[Stored entries]
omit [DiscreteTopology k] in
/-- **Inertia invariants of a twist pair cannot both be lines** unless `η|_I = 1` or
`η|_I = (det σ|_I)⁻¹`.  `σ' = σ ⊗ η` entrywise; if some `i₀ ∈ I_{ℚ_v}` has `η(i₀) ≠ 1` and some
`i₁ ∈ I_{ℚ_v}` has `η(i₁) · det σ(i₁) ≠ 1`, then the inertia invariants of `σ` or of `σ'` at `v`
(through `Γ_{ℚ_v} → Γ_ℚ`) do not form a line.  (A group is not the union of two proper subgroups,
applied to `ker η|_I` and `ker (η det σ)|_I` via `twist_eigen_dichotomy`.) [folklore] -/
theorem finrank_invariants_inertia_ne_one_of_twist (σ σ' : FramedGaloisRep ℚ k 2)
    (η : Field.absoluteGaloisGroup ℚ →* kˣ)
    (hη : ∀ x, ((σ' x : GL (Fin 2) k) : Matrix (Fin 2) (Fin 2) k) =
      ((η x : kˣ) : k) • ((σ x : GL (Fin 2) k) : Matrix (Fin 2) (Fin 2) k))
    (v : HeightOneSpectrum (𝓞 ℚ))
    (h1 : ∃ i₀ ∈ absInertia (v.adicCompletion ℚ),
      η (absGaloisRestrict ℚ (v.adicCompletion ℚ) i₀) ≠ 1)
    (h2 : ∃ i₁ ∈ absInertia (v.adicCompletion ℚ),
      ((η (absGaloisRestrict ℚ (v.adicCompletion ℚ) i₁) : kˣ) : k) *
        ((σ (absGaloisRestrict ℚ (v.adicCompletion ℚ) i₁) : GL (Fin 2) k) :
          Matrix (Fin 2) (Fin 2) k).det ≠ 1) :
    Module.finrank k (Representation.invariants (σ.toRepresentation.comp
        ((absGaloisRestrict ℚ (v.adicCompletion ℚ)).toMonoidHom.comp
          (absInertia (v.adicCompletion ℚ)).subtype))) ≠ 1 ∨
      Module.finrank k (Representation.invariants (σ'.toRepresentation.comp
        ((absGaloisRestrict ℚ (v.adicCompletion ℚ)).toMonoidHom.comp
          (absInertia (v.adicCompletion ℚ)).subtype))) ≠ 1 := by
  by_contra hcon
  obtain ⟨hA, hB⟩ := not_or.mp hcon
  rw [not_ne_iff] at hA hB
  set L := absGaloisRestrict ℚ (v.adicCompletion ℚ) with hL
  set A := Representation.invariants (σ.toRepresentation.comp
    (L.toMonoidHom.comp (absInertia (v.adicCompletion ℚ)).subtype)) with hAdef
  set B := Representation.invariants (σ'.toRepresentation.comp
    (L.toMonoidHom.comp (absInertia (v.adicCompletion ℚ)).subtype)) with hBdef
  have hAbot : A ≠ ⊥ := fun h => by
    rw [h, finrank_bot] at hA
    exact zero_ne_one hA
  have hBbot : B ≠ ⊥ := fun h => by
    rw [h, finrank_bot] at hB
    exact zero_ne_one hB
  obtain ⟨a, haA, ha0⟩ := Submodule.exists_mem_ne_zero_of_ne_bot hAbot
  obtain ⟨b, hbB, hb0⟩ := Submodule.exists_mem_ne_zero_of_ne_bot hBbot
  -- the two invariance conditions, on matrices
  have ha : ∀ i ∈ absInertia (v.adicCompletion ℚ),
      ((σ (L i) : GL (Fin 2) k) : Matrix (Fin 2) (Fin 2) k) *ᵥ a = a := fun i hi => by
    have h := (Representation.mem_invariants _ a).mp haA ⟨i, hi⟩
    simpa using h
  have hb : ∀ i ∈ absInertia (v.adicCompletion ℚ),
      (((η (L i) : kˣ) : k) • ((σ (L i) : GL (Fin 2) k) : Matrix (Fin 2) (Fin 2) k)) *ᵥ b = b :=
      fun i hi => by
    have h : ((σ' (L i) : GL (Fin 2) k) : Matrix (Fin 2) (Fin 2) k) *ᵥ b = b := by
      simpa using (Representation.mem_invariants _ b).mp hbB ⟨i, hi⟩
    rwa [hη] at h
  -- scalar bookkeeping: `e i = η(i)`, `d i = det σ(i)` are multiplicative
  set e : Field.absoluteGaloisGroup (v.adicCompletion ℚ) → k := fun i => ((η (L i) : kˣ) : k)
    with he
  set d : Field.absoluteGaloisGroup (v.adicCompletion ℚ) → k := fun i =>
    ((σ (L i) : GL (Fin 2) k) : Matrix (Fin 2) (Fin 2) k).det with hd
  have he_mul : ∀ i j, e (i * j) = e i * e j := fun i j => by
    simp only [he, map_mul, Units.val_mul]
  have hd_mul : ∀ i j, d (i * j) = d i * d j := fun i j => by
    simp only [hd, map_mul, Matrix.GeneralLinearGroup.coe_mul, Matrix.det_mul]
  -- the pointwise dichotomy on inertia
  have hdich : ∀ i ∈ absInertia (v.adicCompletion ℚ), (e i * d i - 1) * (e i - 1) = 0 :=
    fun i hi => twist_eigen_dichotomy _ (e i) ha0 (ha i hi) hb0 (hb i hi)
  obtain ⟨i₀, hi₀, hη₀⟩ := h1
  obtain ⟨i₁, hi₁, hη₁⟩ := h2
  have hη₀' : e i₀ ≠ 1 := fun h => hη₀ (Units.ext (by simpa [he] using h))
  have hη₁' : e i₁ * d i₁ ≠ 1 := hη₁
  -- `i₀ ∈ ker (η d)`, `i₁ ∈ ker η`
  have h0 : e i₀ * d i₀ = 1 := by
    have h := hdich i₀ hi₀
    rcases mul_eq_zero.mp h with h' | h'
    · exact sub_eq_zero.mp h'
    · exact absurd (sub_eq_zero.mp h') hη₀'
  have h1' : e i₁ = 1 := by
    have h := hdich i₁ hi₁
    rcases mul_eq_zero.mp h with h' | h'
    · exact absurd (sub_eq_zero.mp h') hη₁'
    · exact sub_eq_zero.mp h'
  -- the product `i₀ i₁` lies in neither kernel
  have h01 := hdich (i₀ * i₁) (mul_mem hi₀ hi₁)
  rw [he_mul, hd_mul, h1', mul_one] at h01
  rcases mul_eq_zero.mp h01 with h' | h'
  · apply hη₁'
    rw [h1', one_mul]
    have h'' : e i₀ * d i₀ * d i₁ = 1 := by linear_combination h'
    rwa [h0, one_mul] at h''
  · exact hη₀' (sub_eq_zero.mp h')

YOUR ASSIGNMENT
Set down the entries again, exactly as they stand above.

ANSWER SPACE
omit [DiscreteTopology k] in
/-- **Inertia invariants of a twist pair cannot both be lines** unless `η|_I = 1` or
`η|_I = (det σ|_I)⁻¹`.  `σ' = σ ⊗ η` entrywise; if some `i₀ ∈ I_{ℚ_v}` has `η(i₀) ≠ 1` and some
`i₁ ∈ I_{ℚ_v}` has `η(i₁) · det σ(i₁) ≠ 1`, then the inertia invariants of `σ` or of `σ'` at `v`
(through `Γ_{ℚ_v} → Γ_ℚ`) do not form a line.  (A group is not the union of two proper subgroups,
applied to `ker η|_I` and `ker (η det σ)|_I` via `twist_eigen_dichotomy`.) [folklore] -/
theorem finrank_invariants_inertia_ne_one_of_twist (σ σ' : FramedGaloisRep ℚ k 2)
    (η : Field.absoluteGaloisGroup ℚ →* kˣ)
    (hη : ∀ x, ((σ' x : GL (Fin 2) k) : Matrix (Fin 2) (Fin 2) k) =
      ((η x : kˣ) : k) • ((σ x : GL (Fin 2) k) : Matrix (Fin 2) (Fin 2) k))
    (v : HeightOneSpectrum (𝓞 ℚ))
    (h1 : ∃ i₀ ∈ absInertia (v.adicCompletion ℚ),
      η (absGaloisRestrict ℚ (v.adicCompletion ℚ) i₀) ≠ 1)
    (h2 : ∃ i₁ ∈ absInertia (v.adicCompletion ℚ),
      ((η (absGaloisRestrict ℚ (v.adicCompletion ℚ) i₁) : kˣ) : k) *
        ((σ (absGaloisRestrict ℚ (v.adicCompletion ℚ) i₁) : GL (Fin 2) k) :
          Matrix (Fin 2) (Fin 2) k).det ≠ 1) :
    Module.finrank k (Representation.invariants (σ.toRepresentation.comp
        ((absGaloisRestrict ℚ (v.adicCompletion ℚ)).toMonoidHom.comp
          (absInertia (v.adicCompletion ℚ)).subtype))) ≠ 1 ∨
      Module.finrank k (Representation.invariants (σ'.toRepresentation.comp
        ((absGaloisRestrict ℚ (v.adicCompletion ℚ)).toMonoidHom.comp
          (absInertia (v.adicCompletion ℚ)).subtype))) ≠ 1 := by
  by_contra hcon
  obtain ⟨hA, hB⟩ := not_or.mp hcon
  rw [not_ne_iff] at hA hB
  set L := absGaloisRestrict ℚ (v.adicCompletion ℚ) with hL
  set A := Representation.invariants (σ.toRepresentation.comp
    (L.toMonoidHom.comp (absInertia (v.adicCompletion ℚ)).subtype)) with hAdef
  set B := Representation.invariants (σ'.toRepresentation.comp
    (L.toMonoidHom.comp (absInertia (v.adicCompletion ℚ)).subtype)) with hBdef
  have hAbot : A ≠ ⊥ := fun h => by
    rw [h, finrank_bot] at hA
    exact zero_ne_one hA
  have hBbot : B ≠ ⊥ := fun h => by
    rw [h, finrank_bot] at hB
    exact zero_ne_one hB
  obtain ⟨a, haA, ha0⟩ := Submodule.exists_mem_ne_zero_of_ne_bot hAbot
  obtain ⟨b, hbB, hb0⟩ := Submodule.exists_mem_ne_zero_of_ne_bot hBbot
  -- the two invariance conditions, on matrices
  have ha : ∀ i ∈ absInertia (v.adicCompletion ℚ),
      ((σ (L i) : GL (Fin 2) k) : Matrix (Fin 2) (Fin 2) k) *ᵥ a = a := fun i hi => by
    have h := (Representation.mem_invariants _ a).mp haA ⟨i, hi⟩
    simpa using h
  have hb : ∀ i ∈ absInertia (v.adicCompletion ℚ),
      (((η (L i) : kˣ) : k) • ((σ (L i) : GL (Fin 2) k) : Matrix (Fin 2) (Fin 2) k)) *ᵥ b = b :=
      fun i hi => by
    have h : ((σ' (L i) : GL (Fin 2) k) : Matrix (Fin 2) (Fin 2) k) *ᵥ b = b := by
      simpa using (Representation.mem_invariants _ b).mp hbB ⟨i, hi⟩
    rwa [hη] at h
  -- scalar bookkeeping: `e i = η(i)`, `d i = det σ(i)` are multiplicative
  set e : Field.absoluteGaloisGroup (v.adicCompletion ℚ) → k := fun i => ((η (L i) : kˣ) : k)
    with he
  set d : Field.absoluteGaloisGroup (v.adicCompletion ℚ) → k := fun i =>
    ((σ (L i) : GL (Fin 2) k) : Matrix (Fin 2) (Fin 2) k).det with hd
  have he_mul : ∀ i j, e (i * j) = e i * e j := fun i j => by
    simp only [he, map_mul, Units.val_mul]
  have hd_mul : ∀ i j, d (i * j) = d i * d j := fun i j => by
    simp only [hd, map_mul, Matrix.GeneralLinearGroup.coe_mul, Matrix.det_mul]
  -- the pointwise dichotomy on inertia
  have hdich : ∀ i ∈ absInertia (v.adicCompletion ℚ), (e i * d i - 1) * (e i - 1) = 0 :=
    fun i hi => twist_eigen_dichotomy _ (e i) ha0 (ha i hi) hb0 (hb i hi)
  obtain ⟨i₀, hi₀, hη₀⟩ := h1
  obtain ⟨i₁, hi₁, hη₁⟩ := h2
  have hη₀' : e i₀ ≠ 1 := fun h => hη₀ (Units.ext (by simpa [he] using h))
  have hη₁' : e i₁ * d i₁ ≠ 1 := hη₁
  -- `i₀ ∈ ker (η d)`, `i₁ ∈ ker η`
  have h0 : e i₀ * d i₀ = 1 := by
    have h := hdich i₀ hi₀
    rcases mul_eq_zero.mp h with h' | h'
    · exact sub_eq_zero.mp h'
    · exact absurd (sub_eq_zero.mp h') hη₀'
  have h1' : e i₁ = 1 := by
    have h := hdich i₁ hi₁
    rcases mul_eq_zero.mp h with h' | h'
    · exact absurd (sub_eq_zero.mp h') hη₁'
    · exact sub_eq_zero.mp h'
  -- the product `i₀ i₁` lies in neither kernel
  have h01 := hdich (i₀ * i₁) (mul_mem hi₀ hi₁)
  rw [he_mul, hd_mul, h1', mul_one] at h01
  rcases mul_eq_zero.mp h01 with h' | h'
  · apply hη₁'
    rw [h1', one_mul]
    have h'' : e i₀ * d i₀ * d i₁ = 1 := by linear_combination h'
    rwa [h0, one_mul] at h''
  · exact hη₀' (sub_eq_zero.mp h')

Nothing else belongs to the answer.